/-!
# `WeightedInvariant.LocalWeightedDrop`, sub-stub `stub_monicDoublePointDescends`: PIECE T-6′ — THE GAME BRIDGE for the strategy Σ**

Crux item stmt-ResolutionOfSingularities-8899 `LocalWeightedDrop` (route `ResolutionOfSingularities/WeightedInvariant`), door
`HypersurfaceCentreConstruction` stmt-ResolutionOfSingularities-19897.  [OURS · L1 W4.3, chain w43, seat res-type-056 (T-6′ per SEAT TABLE v6).
Nothing here is a statement of any manuscript.]

`monicDescentBridge` = the hypothesis hT6 of `MonicDescent.descends_of_pieces` (p488513), in the registered conditional form (first hypothesis =
T-1′, now `MonicDescent.monicDescentPrep`): at every WELL-PREPARED REDUCED POSITION `B` the move of the strategy Σ** (`succLabels B`) satisfies
the clauses of the descent game — after a formal re-presentation `B′` of `pos B` (a shear + preparation in case (a″), else `B′ = B`) and no
re-centring (`φ = 0`), the move is the blow-up of `V(y,u₁)` / `V(y,u₂)` / of the sheared-prepared `V(y,ũ₂)` / the point, and EVERY SINGULAR SLICE
offered by the Refuter is hyperbolic or formally re-presented by a WELL-PREPARED POSITION among the successor labels.  Ingredients:
the five slice re-presentations of `…BridgeCharts` / `…BridgeMobius`, the hyperbolic exit `isPosition_or_isHyperbolic_of_represents` of
`…BridgeHyperbolic`, persistence of well-preparedness under the transports (`wellPrepared_blowOne/blowTwo/divOne/divTwo`), and
`blowOneLabel (prep Y) = recentre (blowOne 1 ψ) (blowOneLabel Y)`, `ψ` the preparing series (no linear terms: `coeff_single_eq_zero_of_recentre_isPosition`).
With T-1′ `monicDescentPrep` and T-5′ `monicDescentNoChain` this closes the registered stub `stub_monicDoublePointDescends` BY NAME (`descends_of_pieces`).
-/

set_option linter.dupNamespace false -- mandated namespace of this single-conjunct summit

noncomputable section

namespace Summit.ResolutionOfSingularities.ResolutionOfSingularities.Theorems

namespace MonicDescent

=== Work item ===
Taking the line with "EVERY SINGULAR SLICE" as the first and the line with "offered by the" as the last, retype that stretch of the data above exactly, with no other lines.

=== Answer space ===
re-centring (`φ = 0`), the move is the blow-up of `V(y,u₁)` / `V(y,u₂)` / of the sheared-prepared `V(y,ũ₂)` / the point, and EVERY SINGULAR SLICE
offered by the Refuter is hyperbolic or formally re-presented by a WELL-PREPARED POSITION among the successor labels.  Ingredients:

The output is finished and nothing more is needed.